New research examines how scientific misinformation is dispersed:
Research published this week in the journal Proceedings of the National Academy of Sciences maps out the factors that influence the spread of scientific misinformation and skepticism within online social networks — and the findings were disturbing.
“Our analysis shows that users mostly tend to select content according to a specific narrative and to ignore the rest,” Dr. Walter Quattrociocchi, a computer scientist at the IMT Institute for Advanced Studies in Italy and one of the study’s authors, told The Huffington Post in an email. Users are driven to content based on the brain’s natural confirmation bias — the tendency to seek information that reinforces pre-existing beliefs — which leads to the formation of “echo chambers,” he said…
For the study, the researchers conducted a quantitative analysis of articles shared on Facebook related to either conspiracy theories or fact-based science news. They found that users tended to cluster within homogenous, polarized groups, and within those groups, to share the same types of content, perpetuating the circulation of similar ideas.
Is the problem echo chambers or believing misinformation (when certain people want you to believe something else)? The way this article in the Huffington Post is written, it suggests that conservatives get stuck in these echo chambers – particularly for an issue like climate change – and don’t have a chance to engage with the real information. Something then needs to be done to break into or out of these echo chambers. Once people are exposed to ideas beyond the cluster of people like them, they will then find the truth. But, it may not work exactly this way:
- What if people actually are exposed to a range of information and still believe certain things? Exposure to a range of ideas is not necessarily a guarantee that people will believe the right things.

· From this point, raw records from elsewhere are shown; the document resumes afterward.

import Summits.ABC.IUTFork.Joshi.ATS4LogDiffConductorIdentity
import Summits.ABC.IUTFork.Joshi.ATS4LogDiffConductorTame
import Summits.ABC.IUTFork.Joshi.ATS4LogDiffConductorTauGalois
import HarnessLib

/-!
# Joshi, *Arithmetic Teichmüller Spaces IV* (arXiv:2403.10430v2) Thm. 4.6.1 (1), (3), (4) AS PRINTED — DECIDED in kernel over
# Mathlib number fields: each holds iff `M/L` is unramified outside `V^{odd,ss}_M`

Proof-only companion of `Joshi/ATS4LogDiffConductor.lean` (abc-iut cell, branch E, rung LADDER-ABC:A2.E; seat abc-iut-E-t27,
slot T-27). **No side is taken** on [IUTchIII] Cor. 3.12, on Joshi's claims, or on Mochizuki's reports on them; the source is an
unrefereed arXiv preprint. Locators «p.N l.M» refer to the render `HOME/lit/renders/Joshi-arxiv-2403.10430/` (v2).

The typed file records Thm. 4.6.1 (1) (in the proof's form (4.6.8)), (3) and (4) (p.46 l.25–41) as the claims `Formula461 L M S`,
`DependsOnlyOnWild L M S`, `EqIffTame L M S` (`S = V^{odd,ss}_L`, `ssAbove L M S = V^{odd,ss}_M`), with flag F-b: the printed
derivation computes the conductor on all places ((4.6.6)) although §4.4 supports it on `V^{odd,ss}` only. With the exact identity
(`ATS4LogDiffConductorIdentity`: `[M:ℚ]·Δ = Σ τ_w·log N(w) + Σ_{w ∉ V^{odd,ss}_M} (e_w − 1)·log N(w)`) and Serre III §6 Prop. 13
(`ATS4LogDiffConductorTame`: `τ_w = 0 ↔ tame`), the three claims are DECIDED here, for EVERY extension of number fields `M/L`
and every finite `S`, relative to one elementary ramification condition:

* `formula461_iff` — **(1) as printed ⟺ `M/L` is unramified at every prime outside `V^{odd,ss}_M`**;
* `dependsOnlyOnWild_iff` — **(3) ⟺ the same condition** (the wild-restricted sum always equals the full `τ`-sum);
* `eqIffTame_iff` — **(4) ⟺ (`M/L` tamely ramified ⇒ `M/L` unramified outside `V^{odd,ss}_M`)**; in particular (4) FAILS
  exactly for the extensions that are tamely ramified everywhere but ramified somewhere outside `V^{odd,ss}_M`
  (`not_eqIffTame`), and HOLDS whenever `M/L` is unramified outside `V^{odd,ss}_M` (`eqIffTame_of_unramified_outside`).

Also: `tauBounds_of_isGalois` — the typed `TauBounds L M` ((4.6.4) in full) PROVED for Galois `M/L` (assembling
`ATS4LogDiffConductorTame` and `ATS4LogDiffConductorTauGalois`).

So the printed items are correct precisely under the hypothesis «M/L unramified outside V^{odd,ss}_L» that the printed proof
silently uses — LOCATED and kernel-decided; the ref-x / E-cx lanes double-read; nothing here adjudicates any other text or
author. Theorems only; standard axioms; no `sorry`, instance, notation or new `Prop` fact.
[claim: Joshi2024ATS4, status: disputed] (provenance of the typed items; nothing endorsed).
-/

noncomputable section

namespace Summit.ABC.IUTFork.Joshi.ATS4

namespace LogDiffCond

open NumberField IsDedekindDomain Ideal Module Literature.IUT.LogVolume
open scoped Classical

variable (L M : Type*) [Field L] [NumberField L] [Field M] [NumberField M] [Algebra L M]

/-! ### The `τ`-sum as a finite sum -/

omit [NumberField L] in
/-- `τ_w ≠ 0 ⇒ d_w ≠ 0` (`τ ≤ d`). [folklore] -/
theorem relDiffExp_ne_zero_of_tau_ne_zero (w : HeightOneSpectrum (𝓞 M)) (h : tau L M w ≠ 0) : relDiffExp L M w ≠ 0 := by
  unfold tau at h; omega

omit [NumberField L] in
/-- The `finsum` of (4.6.8) is a finite sum over any `D` carrying the relative different. [folklore] -/
theorem finsum_tau_eq_sum (D : Finset (HeightOneSpectrum (𝓞 M))) (hD : ∀ w, relDiffExp L M w ≠ 0 → w ∈ D) :
    ∑ᶠ w : HeightOneSpectrum (𝓞 M), (tau L M w : ℝ) * Real.log (absNorm w.asIdeal : ℝ) =
      ∑ w ∈ D, (tau L M w : ℝ) * logNorm M w := by
  rw [finsum_eq_sum_of_support_subset _ (s := D) ?_]
  · rfl
  · intro w hw
    rw [Function.mem_support] at hw
    have hτ : (tau L M w : ℝ) ≠ 0 := fun h0 => hw (by rw [h0, zero_mul])
    exact Finset.mem_coe.mpr (hD w (relDiffExp_ne_zero_of_tau_ne_zero L M w (by exact_mod_cast hτ)))

/-- At a tamely ramified prime the wild-restricted summand and the full summand agree (both are `τ_w·log N(w)`, `= 0` when tame).
[folklore] -/
theorem wildSummand_eq (w : HeightOneSpectrum (𝓞 M)) :
    (if IsTameAt L M w then (0 : ℝ) else (tau L M w : ℝ) * Real.log (absNorm w.asIdeal : ℝ)) =
      (tau L M w : ℝ) * Real.log (absNorm w.asIdeal : ℝ) := by
  split_ifs with h
  · rw [(tau_eq_zero_iff_isTameAt L M w).mpr h, Nat.cast_zero, zero_mul]
  · rfl

/-! ### The dropped term vanishes iff `M/L` is unramified outside `V^{odd,ss}_M` -/

/-- If `Δ·[M:ℚ]` equals the `τ`-sum alone, then every prime outside `V^{odd,ss}_M` is unramified (the dropped nonnegative term must
vanish termwise; `log N(w) > 0`). [cite: MochizukiGenEll2010, Prop 1.7 (i) p.9] -/
theorem unramified_outside_of_delta_eq_tau_sum (S : Finset (HeightOneSpectrum (𝓞 L)))
    (h : ∀ (D : Finset (HeightOneSpectrum (𝓞 M))), ssAbove L M S ⊆ D → (∀ w, relDiffExp L M w ≠ 0 → w ∈ D) →
      (finrank ℚ M : ℝ) * (logDiffCond M (ssAbove L M S) - logDiffCond L S) = ∑ w ∈ D, (tau L M w : ℝ) * logNorm M w)
    (w₀ : HeightOneSpectrum (𝓞 M)) (hw₀ : w₀ ∉ ssAbove L M S) : relRamIdx L M w₀ = 1 := by
  obtain ⟨D₀, hTD₀, hD₀⟩ := exists_support L M S
  set D := insert w₀ D₀
  have hTD : ssAbove L M S ⊆ D := hTD₀.trans (Finset.subset_insert _ _)
  have hD : ∀ w, relDiffExp L M w ≠ 0 → w ∈ D := fun w hw => Finset.mem_insert_of_mem (hD₀ w hw)
  have key := finrank_mul_delta_eq_tau_add L M S D hTD hD
  rw [h D hTD hD] at key
  have hzero : ∑ w ∈ D with w ∉ ssAbove L M S, ((relRamIdx L M w : ℝ) - 1) * logNorm M w = 0 := by linarith
  have hterm : ∀ w ∈ D.filter (fun w => w ∉ ssAbove L M S), 0 ≤ ((relRamIdx L M w : ℝ) - 1) * logNorm M w :=
    fun w _ => mul_nonneg (by
      have h1 : (1 : ℝ) ≤ relRamIdx L M w := by exact_mod_cast one_le_relRamIdx L M w
      linarith) (logNorm_pos M w).le
  have hmem : w₀ ∈ D.filter (fun w => w ∉ ssAbove L M S) := by
    rw [Finset.mem_filter]; exact ⟨Finset.mem_insert_self _ _, hw₀⟩
  have h0 := (Finset.sum_eq_zero_iff_of_nonneg hterm).mp hzero w₀ hmem
  rcases mul_eq_zero.mp h0 with h1 | h2
  · have := one_le_relRamIdx L M w₀
    exact_mod_cast (by linarith : (relRamIdx L M w₀ : ℝ) = 1)
  · exact absurd h2 (logNorm_pos M w₀).ne'

/-! ### (1) decided -/

/-- **[J-IV] Thm. 4.6.1 (1) in the form (4.6.8), DECIDED**: `Formula461 L M S` holds **iff** `M/L` is unramified at every prime
of `M` outside `V^{odd,ss}_M` (p.46 l.25–35 / p.48 l.14–24; flag F-b). [cite: MochizukiGenEll2010, Prop 1.7 (i) p.9] -/
theorem formula461_iff (S : Finset (HeightOneSpectrum (𝓞 L))) :
    Formula461 L M S ↔ ∀ w : HeightOneSpectrum (𝓞 M), w ∉ ssAbove L M S → relRamIdx L M w = 1 := by
  have hM : (0 : ℝ) < finrank ℚ M := by exact_mod_cast finrank_pos
  constructor
  · intro hF
    refine unramified_outside_of_delta_eq_tau_sum L M S fun D _ hD => ?_
    have h := hF
    unfold Formula461 at h
    rw [h, finsum_tau_eq_sum L M D hD, ← mul_assoc, mul_inv_cancel₀ hM.ne', one_mul]
  · intro hunr
    obtain ⟨D, hTD, hD⟩ := exists_support L M S
    have key := finrank_mul_delta_eq_tau_of_unramified_outside L M S D hTD hD hunr
    unfold Formula461
    rw [finsum_tau_eq_sum L M D hD, ← key, ← mul_assoc, inv_mul_cancel₀ hM.ne', one_mul]

/-! ### (3) decided -/

/-- (3) and (1) have the same right-hand side: the wild-restricted sum IS the `τ`-sum (`τ_w = 0` at tame `w`). [folklore] -/
theorem dependsOnlyOnWild_iff_formula461 (S : Finset (HeightOneSpectrum (𝓞 L))) :
    DependsOnlyOnWild L M S ↔ Formula461 L M S := by
  unfold DependsOnlyOnWild Formula461
  rw [finsum_congr (wildSummand_eq L M)]

/-- **[J-IV] Thm. 4.6.1 (3), DECIDED**: «depends only on wildly ramified primes» (p.46 l.38–40) holds **iff** `M/L` is unramified
outside `V^{odd,ss}_M`. [cite: MochizukiGenEll2010, Prop 1.7 (i) p.9] -/
theorem dependsOnlyOnWild_iff (S : Finset (HeightOneSpectrum (𝓞 L))) :
    DependsOnlyOnWild L M S ↔ ∀ w : HeightOneSpectrum (𝓞 M), w ∉ ssAbove L M S → relRamIdx L M w = 1 := by
  rw [dependsOnlyOnWild_iff_formula461, formula461_iff]

/-! ### (4) decided -/

/-- `Δ = 0` **iff** `M/L` is tamely ramified everywhere AND unramified outside `V^{odd,ss}_M` (all terms of the identity are `≥ 0`;
`τ_w = 0 ↔ tame`). [cite: MochizukiGenEll2010, Prop 1.7 (i) p.9] -/
theorem delta_eq_zero_iff (S : Finset (HeightOneSpectrum (𝓞 L))) :
    logDiffCond M (ssAbove L M S) = logDiffCond L S ↔
      IsTame L M ∧ ∀ w : HeightOneSpectrum (𝓞 M), w ∉ ssAbove L M S → relRamIdx L M w = 1 := by
  constructor
  · intro h0
    obtain ⟨D, hTD, hD⟩ := exists_support L M S
    have key := finrank_mul_delta_eq_tau_add L M S D hTD hD
    rw [h0, sub_self, mul_zero] at key
    have hnn1 : ∀ w ∈ D, 0 ≤ (tau L M w : ℝ) * logNorm M w :=
      fun w _ => mul_nonneg (Nat.cast_nonneg _) (logNorm_pos M w).le
    have hnn2 : ∀ w ∈ D.filter (fun w => w ∉ ssAbove L M S), 0 ≤ ((relRamIdx L M w : ℝ) - 1) * logNorm M w :=
      fun w _ => mul_nonneg (by
        have h1 : (1 : ℝ) ≤ relRamIdx L M w := by exact_mod_cast one_le_relRamIdx L M w
        linarith) (logNorm_pos M w).le
    have hs1 : ∑ w ∈ D, (tau L M w : ℝ) * logNorm M w = 0 := by
      have := Finset.sum_nonneg hnn1; have := Finset.sum_nonneg hnn2; linarith
    have hs2 : ∑ w ∈ D with w ∉ ssAbove L M S, ((relRamIdx L M w : ℝ) - 1) * logNorm M w = 0 := by linarith
    refine ⟨fun w => ?_, fun w hw => ?_⟩
    · -- every τ_w = 0: on `D` from `hs1`, off `D` because `d_w = 0`
      rw [← tau_eq_zero_iff_isTameAt]
      by_cases hwD : w ∈ D
      · have h := (Finset.sum_eq_zero_iff_of_nonneg hnn1).mp hs1 w hwD
        rcases mul_eq_zero.mp h with h1 | h2
        · exact_mod_cast h1
        · exact absurd h2 (logNorm_pos M w).ne'
      · have hd : relDiffExp L M w = 0 := by by_contra hne; exact hwD (hD w hne)
        unfold tau; omega
    · by_cases hwD : w ∈ D
      · have hmem : w ∈ D.filter (fun w => w ∉ ssAbove L M S) := Finset.mem_filter.mpr ⟨hwD, hw⟩
        have h := (Finset.sum_eq_zero_iff_of_nonneg hnn2).mp hs2 w hmem
        rcases mul_eq_zero.mp h with h1 | h2
        · have := one_le_relRamIdx L M w
          exact_mod_cast (by linarith : (relRamIdx L M w : ℝ) = 1)
        · exact absurd h2 (logNorm_pos M w).ne'
      · have hd : relDiffExp L M w = 0 := by by_contra hne; exact hwD (hD w hne)
        have h := relDiffExp_eq_tau_add L M w
        have := one_le_relRamIdx L M w
        omega
  · rintro ⟨htame, hunr⟩
    exact delta_eq_zero_of_isTame_of_unramified_outside L M S htame hunr

/-- **[J-IV] Thm. 4.6.1 (4), DECIDED**: «(log d_M + log f_M) = (log d_L + log f_L) iff M/L is tamely ramified» (p.46 l.41) holds
**iff** (`M/L` tamely ramified ⇒ `M/L` unramified outside `V^{odd,ss}_M`). [cite: MochizukiGenEll2010, Prop 1.7 (i) p.9] -/
theorem eqIffTame_iff (S : Finset (HeightOneSpectrum (𝓞 L))) :
    EqIffTame L M S ↔ (IsTame L M → ∀ w : HeightOneSpectrum (𝓞 M), w ∉ ssAbove L M S → relRamIdx L M w = 1) := by
  unfold EqIffTame
  rw [delta_eq_zero_iff]
  tauto

/-- (4) HOLDS for every `M/L` unramified outside `V^{odd,ss}_M` (the hypothesis flag F-b names).
[cite: MochizukiGenEll2010, Prop 1.7 (i) p.9] -/
theorem eqIffTame_of_unramified_outside (S : Finset (HeightOneSpectrum (𝓞 L)))
    (hunr : ∀ w : HeightOneSpectrum (𝓞 M), w ∉ ssAbove L M S → relRamIdx L M w = 1) : EqIffTame L M S :=
  (eqIffTame_iff L M S).mpr fun _ => hunr

/-- (4) FAILS for every `M/L` that is tamely ramified everywhere but ramified at some prime outside `V^{odd,ss}_M` (such `M` exist
over every number field `L`; e.g. `L = ℚ`, `M = ℚ(ζ_p)`, `S = ∅`). Located, not adjudicated. [cite: MochizukiGenEll2010, Prop 1.7 (i) p.9] -/
theorem not_eqIffTame (S : Finset (HeightOneSpectrum (𝓞 L))) (htame : IsTame L M) (w₀ : HeightOneSpectrum (𝓞 M))
    (hw₀ : w₀ ∉ ssAbove L M S) (hram : relRamIdx L M w₀ ≠ 1) : ¬ EqIffTame L M S := fun h =>
  hram ((eqIffTame_iff L M S).mp h htame w₀ hw₀)

/-! ### (4.6.4) in full for Galois extensions -/

/-- **The typed `TauBounds` ((4.6.4): «τ = 0 iff tame; 1 ≤ τ ≤ e·ord_v(e) if wild») PROVED for `M/L` Galois**, assembling
`tau_eq_zero_iff_isTameAt`, `one_le_tau_of_not_isTameAt` (Serre III §6 Prop. 13) and `tau_le_of_isGalois` (Bombieri–Gubler
B.2.11 + the extension law). The non-Galois upper bound (B.2.12) remains the hypothesis. [cite: BombieriGubler2006, Thm B.2.11] -/
theorem tauBounds_of_isGalois [IsGalois L M] : TauBounds L M := fun w =>
  ⟨tau_eq_zero_iff_isTameAt L M w, fun hw => ⟨one_le_tau_of_not_isTameAt L M w hw, tau_le_of_isGalois L M w⟩⟩

end LogDiffCond

end Summit.ABC.IUTFork.Joshi.ATS4

end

- How does the echo chamber participation on the conservative side compare with the echo chamber influence on the liberal side? The research study found echo chambers on both sides – the conspiracy and the science sides. Humans tend more toward people like them, a phenomenon called homophily, as found in numerous network studies. Are we worried generally that people might be too influenced by echo chambers (and not figuring out things for themselves) or are more worried that people have the correct ideas? Depending on one’s perspective on a particular issue, echo chambers could be positive or negative influences.